Can someone here give a brief explanation, when to use 1D, 2D, or 3D NDRange? What is the advantages or disadvantages of using 1D, 2D, or 3D NDRange?
Another one is about the task parallelism. In OpenCL 1.0 Spec p.26: "It is logically equivalent to executing akernel on a compute unit with a work-group containing a single work-item". What does it actually mean? Is there any examples in the SDK use task parallel model? I have assignment that I think it is more suitable to use the task parallel model than the data parallel model.
it says that clEnqueueTask is equal to clEnqueueNDRange with global, local size and dimension all set to 1.
but current GPU can't execute two kernels at once. and to fully utilize GPU you must have many hundreds of workitems not just one.
dimension you use depend on problem you are solving. for example you do reduction of array so you use 1D. or you program matrix operation then you use 2D.
I think nou explained it correctly but let me do it in my terms which might make it clearer for you.

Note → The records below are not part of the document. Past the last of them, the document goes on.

import Summits.Ventures.QEC.Census.CertBZPlane
import Summits.Ventures.QEC.Census.TwoBGA.A2h_n224_k12_c3f6e83f.Cert
import HarnessLib

/-!
# `A2h_n224_k12_c3f6e83f` — lane-engine replays, part 5/8 (census row `A2h_n224_k12_c3f6e83f`; qec-search-4 orbit lane, emitted by qec-type-08 g7)

`Plane.segOK` verdicts (type-01 lane engine, `decide +kernel`) for segments of the kernel-basis replays of the views of
`Census/TwoBGA/A2h_n224_k12_c3f6e83f/`; assembled in `Distance.lean`.  Generated by `tools/gen4/emit_orbit_row.py`; do not edit by hand.
-/

set_option autoImplicit false
set_option Elab.async false

namespace Summit.Ventures.QEC.Census.A2h_n224_k12_c3f6e83f

open Summit.Ventures.QEC.Census

set_option maxHeartbeats 400000000 in
/-- `X` view 0, lane segment `[0, 60)` (5985197 lanes, depth 5, threshold 11; est 35 s): every selection with largest row there passes (lane engine, KERNEL). -/
theorem psegX_0_0 : Plane.segOK 224 11 (A2h_n224_k12_c3f6e83f.cert.sideX.found.map Prod.fst) A2h_n224_k12_c3f6e83f.pGX_0 5 0 60 47 = true := by
  decide +kernel

set_option maxHeartbeats 400000000 in
/-- `X` view 0, lane segment `[60, 69)` (6172626 lanes, depth 5, threshold 11; est 48 s): every selection with largest row there passes (lane engine, KERNEL). -/
theorem psegX_0_1 : Plane.segOK 224 11 (A2h_n224_k12_c3f6e83f.cert.sideX.found.map Prod.fst) A2h_n224_k12_c3f6e83f.pGX_0 5 60 9 47 = true := by
  decide +kernel

set_option maxHeartbeats 400000000 in
/-- `X` view 0, lane segment `[69, 75)` (6387392 lanes, depth 5, threshold 11; est 41 s): every selection with largest row there passes (lane engine, KERNEL). -/
theorem psegX_0_2 : Plane.segOK 224 11 (A2h_n224_k12_c3f6e83f.cert.sideX.found.map Prod.fst) A2h_n224_k12_c3f6e83f.pGX_0 5 69 6 47 = true := by
  decide +kernel

set_option maxHeartbeats 400000000 in
/-- `X` view 0, lane segment `[75, 79)` (5577040 lanes, depth 5, threshold 11; est 30 s): every selection with largest row there passes (lane engine, KERNEL). -/
theorem psegX_0_3 : Plane.segOK 224 11 (A2h_n224_k12_c3f6e83f.cert.sideX.found.map Prod.fst) A2h_n224_k12_c3f6e83f.pGX_0 5 75 4 47 = true := by
  decide +kernel

set_option maxHeartbeats 400000000 in
/-- `X` view 0, lane segment `[79, 82)` (5004104 lanes, depth 5, threshold 11; est 22 s): every selection with largest row there passes (lane engine, KERNEL). -/
theorem psegX_0_4 : Plane.segOK 224 11 (A2h_n224_k12_c3f6e83f.cert.sideX.found.map Prod.fst) A2h_n224_k12_c3f6e83f.pGX_0 5 79 3 47 = true := by
  decide +kernel

end Summit.Ventures.QEC.Census.A2h_n224_k12_c3f6e83f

First the NDRange. I think there are no practical restrictions to use any particular problem. Differnet options for choosing the ndrange are given to make the things more easy to understand. For eg. there is nothing wrong in implementing a 2D matrix addition as 1Dndrange, it only makes things more logically clear.
Regarding the task parallelism it is definitely not possible to run 2 different kernels concurrently so task parallelism on GPUs is not something to be encouraged for now. Although GPUs are extremely helpful in data parallel operations.